• What this task involves: Set down, please, exactly the lines below that run from the line with "have hjk : j ≠ k := (hmemSc j).mp hj" to the line with "rw [hDj]; linarith", both lines included.

• Information shown:
import Summits.FinalStateConjecture.FinalStateConjecture.Theorems.EIHFluxBalanceInertialRecessionStubEndgameOracleMixedIncrement
import Summits.FinalStateConjecture.FinalStateConjecture.Theorems.EIHFluxBalanceInertialRecessionStubEndgameOracleMixedShort

/-!
# Route EIHFluxBalance — crux `InertialRecession`, line `sublinear-is-free-clean-window-charges`:
# the increment oracle for a slow PAIR with ballistic outsiders — the three segment types

Helper file for the crux `stmt-FinalStateConjecture-10166`
(`Summit.FinalStateConjecture.FinalStateConjecture.Theses.EIHFluxBalance.InertialRecession`), registered stub `stub_incrementOracle`
(lead reshape r9/r10) of `Cruxes/InertialRecession/Lines/sublinear_is_free_clean_window_charges.lean`; lead's roadmap §9 (case `|S| = 2`).

For `S = {k, l}` (internally slow) whose outsiders `O = univ ∖ S` are ballistic relative to `k` and to `l` (floor `W/2`, distance `≥ A₀`),
the interval `[t₁,t₂]` is cut into segments of three types, each handled by ONE or TWO explicit window paths:
* `pair_increment_spread` — SPREAD pair (`‖ξₖ − ξₗ‖ ≥ (c₀/4)s`): two singleton windows, the partner is a FAR non-member
  (`tight_increment_mixed` with `F = {partner}`);
* `pair_increment_compact` — COMPACT pair outside passages (`‖ξₖ − ξₗ‖ ≤ min(c₀s, (2/3)min_{m∈O}‖ξₘ − ξₖ‖)/2`): one pair window about `ξₖ`
  (`tight_increment_mixed` with `F = ∅`);
* `singleton_increment_passage` — during a passage: a singleton window whose partner is a NEAR-but-SHORT non-member at distance `≥ A₁`
  (`increment_of_windowPath` + `integral_radius_le_mixed3` with `G = {partner}`), cost `2(t₂ − t₁)(A₁√A₁)⁻¹` extra.
-/

noncomputable section

set_option linter.dupNamespace false

open Filter Topology Set MeasureTheory intervalIntegral
open scoped Topology BigOperators InnerProductSpace RealInnerProductSpace

namespace Summit.FinalStateConjecture.FinalStateConjecture.Theorems.SublinearIsFree.Oracle

open Literature.Geometry.Lorentzian
open Summit.FinalStateConjecture.FinalStateConjecture.Theorems.SublinearIsFree.Endgame
open Summit.FinalStateConjecture.FinalStateConjecture.Theorems.SublinearIsFree.Toy

set_option maxHeartbeats 800000 in
/-- **A SINGLETON WINDOW DURING A PASSAGE** (near-but-short partner `l` at distance `≥ A₁`, ballistic outsiders `B = univ ∖ {k,l}`):
the energy and momentum components of hole `k` change on `[t₁,t₂]` by at most
`C·(2c₀^{-3/2}t₁^{-1/2} + |B|·2·2√2·8/(W√A₀) + 2(t₂ − t₁)(A₁√A₁)⁻¹) + ζ(t₁) + ζ(t₂)`. [folklore] -/
theorem singleton_increment_passage {N : ℕ} (M : Fin N → ℝ) (ξ v : Fin N → ℝ → E3) (κ : ℝ) (P : ℝ → E3 → ℝ → Fin 4 → ℝ)
    (ρ : ℝ → ℝ) (C T T' T₀ : ℝ) (ζ : ℝ → ℝ)
    (hWL : ∀ (t₁ t₂ : ℝ) (c : ℝ → E3) (R : ℝ → ℝ), T ≤ t₁ → t₁ ≤ t₂ →
      (∀ s ∈ Set.Icc t₁ t₂, ∀ s' ∈ Set.Icc t₁ t₂, ‖c s - c s'‖ ≤ 2 * |s - s'| ∧ |R s - R s'| ≤ 2 * |s - s'|) →
      (∀ s ∈ Set.Icc t₁ t₂, ρ s ≤ (1 / 2) * R s ∧ ‖c s‖ + R s ≤ (κ + κ ^ 2) / 2 * s ∧
        ∀ j, ‖ξ j s - c s‖ ≤ (1 - 1 / 2) * R s ∨ (1 + 1 / 2) * R s ≤ ‖ξ j s - c s‖) →
      ∀ μ : Fin 4, |P t₂ (c t₂) (R t₂) μ - P t₁ (c t₁) (R t₁) μ| ≤ C * ∫ s in t₁..t₂, (R s ^ (3 / 2 : ℝ))⁻¹)
    (hID : ∀ (t : ℝ) (c : E3) (R : ℝ) (A : Finset (Fin N)), T' ≤ t → ρ t ≤ (1 / 2) * R →
      ‖c‖ + R ≤ (κ + κ ^ 2) / 2 * t →
      (∀ j, ‖ξ j t - c‖ ≤ (1 - 1 / 2) * R ∨ (1 + 1 / 2) * R ≤ ‖ξ j t - c‖) →
      (∀ j, j ∈ A ↔ ‖ξ j t - c‖ ≤ (1 - 1 / 2) * R) →
      |P t c R 0 - ∑ j ∈ A, M j * (√(1 - ‖v j t‖ ^ 2))⁻¹| ≤ ζ t ∧
      ∀ k : Fin 3, |P t c R k.succ - ∑ j ∈ A, M j * (√(1 - ‖v j t‖ ^ 2))⁻¹ * v j t k| ≤ ζ t)
    (hC : 0 ≤ C) (hκ0 : 0 < κ) (hκ1 : κ < 1)
    (hξ : ∀ i, ContDiff ℝ 1 (ξ i)) (hspeed1 : ∀ i s, T₀ ≤ s → ‖deriv (ξ i) s‖ ≤ 1)
    {k l : Fin N} (hkl : k ≠ l)
    {t₁ t₂ W A₀ A₁ : ℝ} (hT : T ≤ t₁) (hT' : T' ≤ t₁) (hT₀ : T₀ ≤ t₁) (ht₁ : 0 < t₁) (h12 : t₁ ≤ t₂)
    (hW : 0 < W) (hA₀ : 0 < A₀) (hA₁ : 0 < A₁)
    (hcone : ∀ s ∈ Set.Icc t₁ t₂, ‖ξ k s‖ ≤ κ ^ 2 * s)
    (n : Fin N → E3) (hn : ∀ j ∈ Finset.univ \ {k, l}, ‖n j‖ = 1)
    (hball : ∀ j ∈ Finset.univ \ {k, l}, ∀ s ∈ Icc t₁ t₂, W / 2 ≤ ⟪deriv (ξ j) s - deriv (ξ k) s, n j⟫)
    (hfarB : ∀ j ∈ Finset.univ \ {k, l}, ∀ s ∈ Icc t₁ t₂, A₀ ≤ ‖ξ j s - ξ k s‖)
    (hnear : ∀ s ∈ Icc t₁ t₂, A₁ ≤ ‖ξ l s - ξ k s‖)
    (hρ : ∀ s ∈ Set.Icc t₁ t₂, (∀ j, j ≠ k → ρ s ≤ ‖ξ j s - ξ k s‖ / 3) ∧ ρ s ≤ (κ - κ ^ 2) / 2 * s / 2) :
    |M k * (√(1 - ‖v k t₂‖ ^ 2))⁻¹ - M k * (√(1 - ‖v k t₁‖ ^ 2))⁻¹| ≤
        C * (2 * (((κ - κ ^ 2) / 2) ^ (3 / 2 : ℝ))⁻¹ * (t₁ ^ (1 / 2 : ℝ))⁻¹ +
          (Finset.univ \ {k, l}).card * (2 * (2 * √2 * (8 / (W * √A₀)))) + 2 * ((t₂ - t₁) * (A₁ * √A₁)⁻¹)) + ζ t₁ + ζ t₂ ∧
    ∀ kk : Fin 3, |M k * (√(1 - ‖v k t₂‖ ^ 2))⁻¹ * v k t₂ kk - M k * (√(1 - ‖v k t₁‖ ^ 2))⁻¹ * v k t₁ kk| ≤
        C * (2 * (((κ - κ ^ 2) / 2) ^ (3 / 2 : ℝ))⁻¹ * (t₁ ^ (1 / 2 : ℝ))⁻¹ +
          (Finset.univ \ {k, l}).card * (2 * (2 * √2 * (8 / (W * √A₀)))) + 2 * ((t₂ - t₁) * (A₁ * √A₁)⁻¹)) + ζ t₁ + ζ t₂ := by
  classical
  set c₀ : ℝ := (κ - κ ^ 2) / 2 with hc₀def
  have hκκ : 0 < κ - κ ^ 2 := by nlinarith
  have hc₀ : 0 < c₀ := by positivity
  set Sc : Finset (Fin N) := Finset.univ \ {k} with hScdef
  have hSc : Sc.Nonempty := ⟨l, by simp [hScdef, hkl.symm]⟩
  set B : Finset (Fin N) := Finset.univ \ {k, l} with hBdef
  have hBFG : ∀ j ∈ Sc, j ∈ B ∨ j ∈ (∅ : Finset (Fin N)) ∨ j ∈ ({l} : Finset (Fin N)) := by
    intro j hj
    by_cases hjl : j = l
    · right; right; simp [hjl]
    · left
      have hjk : j ≠ k := by simpa [hScdef] using hj
      simp [hBdef, hjk, hjl]
  set D : ℝ → ℝ := fun s ↦ Sc.inf' hSc fun j ↦ ‖ξ j s - ξ k s‖ with hD
  set R : ℝ → ℝ := fun s ↦ min (c₀ * s) (2 / 3 * D s) with hR
  have hdiff : ∀ i, Differentiable ℝ (ξ i) := fun i ↦ (hξ i).differentiable one_ne_zero
  have hmemSc : ∀ j, j ∈ Sc ↔ j ≠ k := fun j ↦ by simp [hScdef]
  have hDle : ∀ s, ∀ j, j ≠ k → D s ≤ ‖ξ j s - ξ k s‖ := fun s j hj ↦ Finset.inf'_le _ ((hmemSc j).mpr hj)
  have hDpos : ∀ s ∈ Set.Icc t₁ t₂, 0 < D s := by
    intro s hs
    obtain ⟨j, hj, hjmin⟩ := Finset.exists_mem_eq_inf' hSc (fun j ↦ ‖ξ j s - ξ k s‖)
    simp only [hD]; rw [hjmin]
    rcases hBFG j hj with h | h | h
    · exact hA₀.trans_le (hfarB j h s hs)
    · simp at h
    · have : j = l := by simpa using h
      subst this; exact hA₁.trans_le (hnear s hs)
  have hRpos : ∀ s ∈ Set.Icc t₁ t₂, 0 < R s := fun s hs ↦
    lt_min (mul_pos hc₀ (ht₁.trans_le hs.1)) (by have := hDpos s hs; positivity)
  have hRlip : ∀ s ∈ Set.Icc t₁ t₂, ∀ s' ∈ Set.Icc t₁ t₂, |R s - R s'| ≤ 2 * |s - s'| := by
    intro s hs s' hs'
    have hDlip : |D s - D s'| ≤ 2 * |s - s'| :=
      abs_inf'_sub_inf'_le Sc hSc (fun j σ ↦ ‖ξ j σ - ξ k σ‖) fun j _ ↦
        abs_dist_sub_dist_le_two (hdiff j) (hdiff k) (fun t ht ↦ hspeed1 j t ht) (fun t ht ↦ hspeed1 k t ht)
          (hT₀.trans hs.1) (hT₀.trans hs'.1)
    have h1 : |c₀ * s - c₀ * s'| ≤ 2 * |s - s'| := by
      rw [← mul_sub, abs_mul, abs_of_pos hc₀]
      have hc₀1 : c₀ ≤ 1 := by rw [hc₀def]; nlinarith
      have := abs_nonneg (s - s')
      nlinarith
    have h2 : |2 / 3 * D s - 2 / 3 * D s'| ≤ 2 * |s - s'| := by
      rw [← mul_sub, abs_mul, abs_of_pos (by norm_num : (0 : ℝ) < 2 / 3)]
      have := abs_nonneg (s - s')
      nlinarith
    calc |R s - R s'| ≤ max |c₀ * s - c₀ * s'| |2 / 3 * D s - 2 / 3 * D s'| := abs_min_sub_min_le _ _ _ _
      _ ≤ 2 * |s - s'| := max_le h1 h2
  have hcap : ∀ s ∈ Set.Icc t₁ t₂, ‖ξ k s‖ + R s ≤ (κ + κ ^ 2) / 2 * s := by
    intro s hs
    have h1 : R s ≤ c₀ * s := min_le_left _ _
    have h2 := hcone s hs
    have : κ ^ 2 * s + c₀ * s = (κ + κ ^ 2) / 2 * s := by rw [hc₀def]; ring
    linarith
  have hnon : ∀ s ∈ Set.Icc t₁ t₂, ∀ j ∉ ({k} : Finset (Fin N)), 3 * R s / 2 ≤ ‖ξ j s - ξ k s‖ := by
    intro s hs j hj
    have hj' : j ≠ k := by simpa using hj
    have h1 : R s ≤ 2 / 3 * D s := min_le_right _ _
    have h2 := hDle s j hj'
    linarith
  have hρ' : ∀ s ∈ Set.Icc t₁ t₂, ρ s ≤ R s / 2 := by
    intro s hs
    obtain ⟨j, hj, hjmin⟩ := Finset.exists_mem_eq_inf' hSc (fun j ↦ ‖ξ j s - ξ k s‖)
    have hjk : j ≠ k := (hmemSc j).mp hj
    have h1 := (hρ s hs).1 j hjk
    have h2 := (hρ s hs).2
    have hDj : D s = ‖ξ j s - ξ k s‖ := by simp only [hD]; exact hjmin
    simp only [hR]
    rcases min_choice (c₀ * s) (2 / 3 * D s) with h | h <;> rw [h]
    · rw [hc₀def] at *; linarith
    · rw [hDj]; linarith
  have hmem : ∀ s ∈ Set.Icc t₁ t₂, ∀ i ∈ ({k} : Finset (Fin N)), ‖ξ i s - ξ k s‖ ≤ R s / 2 := by
    intro s hs i hi
    have : i = k := by simpa using hi
    subst this; simp only [sub_self, norm_zero]; linarith [hRpos s hs]
  have hinc := increment_of_windowPath M ξ v κ P ρ C T T' T₀ ζ hWL hID hdiff
    (fun i s hs ↦ (hspeed1 i s hs).trans (by norm_num)) hT hT' hT₀ h12 hRlip hRpos hρ' hcap hmem hnon (A := {k}) (a := k)
  have hint := integral_radius_le_mixed3 ξ hξ Sc B ∅ {l} hSc hBFG k ht₁ h12 hc₀ hW hA₀ one_pos hA₁ n hn hball hfarB
    (fun j hj ↦ absurd hj (Finset.notMem_empty j)) (fun j hj s hs ↦ by
      have : j = l := by simpa using hj
      subst this; exact hnear s hs)
  have hbound := mul_le_mul_of_nonneg_left hint hC
  simp only [Finset.card_empty, Nat.cast_zero, zero_mul, add_zero, Finset.card_singleton, Nat.cast_one, one_mul] at hbound
  simp only [Finset.sum_singleton] at hinc
  exact ⟨hinc.1.trans (by linarith), fun kk ↦ (hinc.2 kk).trans (by linarith)⟩

/-- Registered helper form: a pair has `N − 2` outsiders (carrier of this file). [folklore] -/
theorem oracle_card_univ_sdiff_pair : ∀ (N : ℕ) (k l : Fin N), k ≠ l → (Finset.univ \ ({k, l} : Finset (Fin N))).card = N - 2 := by
  intro N k l hkl
  rw [Finset.card_univ_sdiff, Finset.card_pair hkl, Fintype.card_fin]

end Summit.FinalStateConjecture.FinalStateConjecture.Theorems.SublinearIsFree.Oracle

end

• Task response:
    have hjk : j ≠ k := (hmemSc j).mp hj
    have h1 := (hρ s hs).1 j hjk
    have h2 := (hρ s hs).2
    have hDj : D s = ‖ξ j s - ξ k s‖ := by simp only [hD]; exact hjmin
    simp only [hR]
    rcases min_choice (c₀ * s) (2 / 3 * D s) with h | h <;> rw [h]
    · rw [hc₀def] at *; linarith
    · rw [hDj]; linarith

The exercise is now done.